▶ _What the task requires_:
Only one stretch of the records below should be repeated. It starts with the line containing "(2015)), Prop. 5.7" and goes on through the line containing "predicates of the", exactly as written.

▶ _Record excerpts_:
import Literature.IUT.LogVolume.LocalFieldVolume
import Literature.IUT.LogVolume.ArchimedeanVolume

/-!
# Degenerate (junk) values of the genuine local log-volumes: null and infinite-measure sets

[AbsTopIII] (S. Mochizuki, *Topics in Absolute Anabelian Geometry III*, J. Math. Sci. Univ. Tokyo 22
(2015)), Prop. 5.7 (i) p. 137 defines the log-volume `μ^log_k` only on `M(k)`, "the set of compact open
subsets of `k`" — sets of positive finite Haar measure — and Prop. 5.7 (ii) p. 138 (archimedean `k`) only
on compact sets whose radial projection "is the closure of its interior".  The tree's genuine
log-volumes `localLogVolume K A = log μ_K(A)` (`LocalFieldVolume.lean`) and `radialLogVolume A`
(`ArchimedeanVolume.lean`) are TOTAL functions on `Set K` / `Set ℂ`; outside print's domain they return
the junk value `Real.log 0 = 0`, which COINCIDES with the normalisation `μ^log_k(O_k) = 0`.  This
proof-only file records those junk values as kernel theorems, so that every consumer (admissibility
predicates of the [IUTchIII] Cor. 3.12 containers, hull / region bookkeeping) can see that a region must
be of positive finite measure before its log-volume carries information:
* `localLogVolume_of_localVolume_eq_zero`, `localLogVolume_empty`, `localLogVolume_singleton`,
  `localLogVolume_of_countable` — null sets have log-volume `0 = μ^log(O_K)`;
* `localLogVolume_of_localVolume_eq_top`, `localLogVolume_univ` — so do sets of infinite measure;
* `radialLogVolume_of_radialVolume_eq_zero`, `radialLogVolume_sphere` — the archimedean twin: a circle
  projects radially to a point, so its radial log-volume is `0 = μ^log(O_k)`.
No definition, no named fact; classical measure theory; takes no side on [IUTchIII] Cor. 3.12.
[cite: MochizukiAbsTopIII2015, Prop. 5.7 (i) p. 137] [cite: MochizukiAbsTopIII2015, Prop. 5.7 (ii) p. 138]
-/

noncomputable section

open MeasureTheory Set Metric

namespace Literature.IUT.LogVolume

section Nonarchimedean

variable (K : Type*) [NontriviallyNormedField K] [IsUltrametricDist K] [ProperSpace K]
  [MeasurableSpace K] [BorelSpace K]

/-- A Haar-NULL set has log-volume `0` — the junk value of `Real.log` at `0`, equal to `μ^log(O_K)`;
print's `M(k)` (compact OPEN sets) excludes such sets. [cite: MochizukiAbsTopIII2015, Prop. 5.7 (i) p. 137] -/
theorem localLogVolume_of_localVolume_eq_zero {A : Set K} (hA : localVolume K A = 0) :
    localLogVolume K A = 0 := by
  rw [localLogVolume_eq_log, hA, ENNReal.toReal_zero, Real.log_zero]

/-- The log-volume of the empty set is the junk value `0 = μ^log(O_K)`.
[cite: MochizukiAbsTopIII2015, Prop. 5.7 (i) p. 137] -/
@[simp] theorem localLogVolume_empty : localLogVolume K (∅ : Set K) = 0 :=
  localLogVolume_of_localVolume_eq_zero K (measure_empty (μ := localVolume K))

/-- The log-volume of a point is the junk value `0 = μ^log(O_K)` (Haar measure on a nontrivially
normed field has no atoms). [cite: MochizukiAbsTopIII2015, Prop. 5.7 (i) p. 137] -/
@[simp] theorem localLogVolume_singleton (x : K) : localLogVolume K ({x} : Set K) = 0 :=
  localLogVolume_of_localVolume_eq_zero K (measure_singleton x)

/-- Every countable set has the junk log-volume `0`. [cite: MochizukiAbsTopIII2015, Prop. 5.7 (i) p. 137] -/
theorem localLogVolume_of_countable {A : Set K} (hA : A.Countable) : localLogVolume K A = 0 :=
  localLogVolume_of_localVolume_eq_zero K (hA.measure_zero (localVolume K))

/-- A set of INFINITE Haar measure also has log-volume `0` (`ENNReal.toReal ⊤ = 0`); print's `M(k)`
(COMPACT open sets) excludes such sets. [cite: MochizukiAbsTopIII2015, Prop. 5.7 (i) p. 137] -/
theorem localLogVolume_of_localVolume_eq_top {A : Set K} (hA : localVolume K A = ⊤) :
    localLogVolume K A = 0 := by
  rw [localLogVolume_eq_log, hA, ENNReal.toReal_top, Real.log_zero]

/-- In particular the whole (noncompact) field has log-volume `0 = μ^log(O_K)`.
[cite: MochizukiAbsTopIII2015, Prop. 5.7 (i) p. 137] -/
theorem localLogVolume_univ : localLogVolume K (univ : Set K) = 0 :=
  localLogVolume_of_localVolume_eq_top K (measure_univ_of_isAddLeftInvariant (localVolume K))

end Nonarchimedean

section Archimedean

/-- Archimedean twin: a set whose radial projection is Lebesgue-null has radial log-volume `0 = μ^log(O_k)`;
print's `M(k)` requires the projection to be the closure of its interior.
[cite: MochizukiAbsTopIII2015, Prop. 5.7 (ii) p. 138] -/
theorem radialLogVolume_of_radialVolume_eq_zero {A : Set ℂ} (hA : radialVolume A = 0) :
    radialLogVolume A = 0 := by
  rw [radialLogVolume, hA, ENNReal.toReal_zero, Real.log_zero]

/-- The circle of radius `r` projects radially to the point `{r}`, so its radial log-volume is the junk
value `0` — for `r = 1` this is `O_k^× = S¹`, whose radial log-volume thus equals `μ^log(O_k) = 0`.
[cite: MochizukiAbsTopIII2015, Prop. 5.7 (ii) p. 138] -/
theorem radialLogVolume_sphere (r : ℝ) : radialLogVolume (sphere (0 : ℂ) r) = 0 := by
  refine radialLogVolume_of_radialVolume_eq_zero (measure_mono_null (t := {r}) ?_ (by simp))
  rintro _ ⟨z, hz, rfl⟩
  simpa [radialProj] using hz

end Archimedean

end Literature.IUT.LogVolume

end
import Literature.MathematicalPhysics.QuantumFieldTheory.ConformalBootstrap3D.PointKernelK34v2Data
import Literature.MathematicalPhysics.QuantumFieldTheory.ConformalBootstrap3D.PointKernelParts

/-!
# K34v2 certificate, kernel part file P41: one-cell head segments 151, 152 in level ranges

The head cells whose kernel evaluation exceeds one `decide` are one-cell segments of `hsegsK34v2`; each is
checked by `PCert.hPartSideOK` (side conditions) and `PCert.hPartOK` per level range `[n_lo, n_lo + count)`
against an integer claim, the claims summing to `≥ 0` (`PointKernel.partsOK`); soundness is
`PCert.hParts_sound` (`PointKernelParts`).  The part files `P1, P2, …` are mutually independent (each
imports only the data file); the ranges of one cell may span several of them, and the per-cell
conclusions `hparts_i` / `hcell_i` of those cells are assembled in `PointKernelK34v2.lean`.
Estimated kernel time 251 s.
-/

set_option maxRecDepth 100000
set_option maxHeartbeats 0

namespace Literature.MathematicalPhysics.QuantumFieldTheory.ConformalBootstrap3D.PointKernelK34v2

open Literature.MathematicalPhysics.QuantumFieldTheory.ConformalBootstrap3D.PointKernel

/-- levels `[40, 49)` of segment 151: partial lower sum `≥` claim. [folklore] -/
theorem part_151_2 : certK34v2.hPartOK (PCert.segAt hsegsK34v2 151) JHK34v2 40 9 (6528490372251405806170668277235285993) = true := by
  decide +kernel

/-- levels `[49, 56)` of segment 151: partial lower sum `≥` claim. [folklore] -/
theorem part_151_3 : certK34v2.hPartOK (PCert.segAt hsegsK34v2 151) JHK34v2 49 7 (2073727279173302262254156848372871537) = true := by
  decide +kernel

/-- levels `[56, 61)` of segment 151: partial lower sum `≥` claim. [folklore] -/
theorem part_151_4 : certK34v2.hPartOK (PCert.segAt hsegsK34v2 151) JHK34v2 56 5 (705625664099283054654136675904063617) = true := by
  decide +kernel

/-- levels `[61, 65)` of segment 151: partial lower sum `≥` claim. [folklore] -/
theorem part_151_5 : certK34v2.hPartOK (PCert.segAt hsegsK34v2 151) JHK34v2 61 4 (300601428589255354388027302154945024) = true := by
  decide +kernel

/-- one-cell segment 152 (row 6, cell `[7173/1024, 3587/512]`, chord, `n_F = 72`,
10 level ranges): side conditions. [folklore] -/
theorem pside_152 : certK34v2.hPartSideOK (PCert.segAt hsegsK34v2 152) JHK34v2 = true := by
  decide +kernel

/-- its level ranges `(n_lo, count, claim)`. [folklore] -/
def parts_152 : List (ℕ × ℕ × ℤ) := [(0, 25, -42647051555457879583562855809961910934), (25, 11, 27157796890086897507862298704990845509), (36, 8, 9049603949153404426423706736810012945), (44, 6, 3260876002268490239146142350673857115), (50, 5, 1483458844331426442743770159474506835), (55, 5, 849229990558211160228163851320293212), (60, 4, 405114715685495591989958434537121571), (64, 4, 255893250087994645216968548375884782), (68, 3, 125515113024576215239547991446420157), (71, 2, 59562800261383354712299032332968809)]

/-- the ranges tile `[0, n_F]` and the claims sum to `≥ 0`. [folklore] -/
theorem pcov_152 : PointKernel.partsOK 72 parts_152 = true := by
  decide +kernel

end Literature.MathematicalPhysics.QuantumFieldTheory.ConformalBootstrap3D.PointKernelK34v2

▶ _Output for this task_:
(2015)), Prop. 5.7 (i) p. 137 defines the log-volume `μ^log_k` only on `M(k)`, "the set of compact open
subsets of `k`" — sets of positive finite Haar measure — and Prop. 5.7 (ii) p. 138 (archimedean `k`) only
on compact sets whose radial projection "is the closure of its interior".  The tree's genuine
log-volumes `localLogVolume K A = log μ_K(A)` (`LocalFieldVolume.lean`) and `radialLogVolume A`
(`ArchimedeanVolume.lean`) are TOTAL functions on `Set K` / `Set ℂ`; outside print's domain they return
the junk value `Real.log 0 = 0`, which COINCIDES with the normalisation `μ^log_k(O_k) = 0`.  This
proof-only file records those junk values as kernel theorems, so that every consumer (admissibility
predicates of the [IUTchIII] Cor. 3.12 containers, hull / region bookkeeping) can see that a region must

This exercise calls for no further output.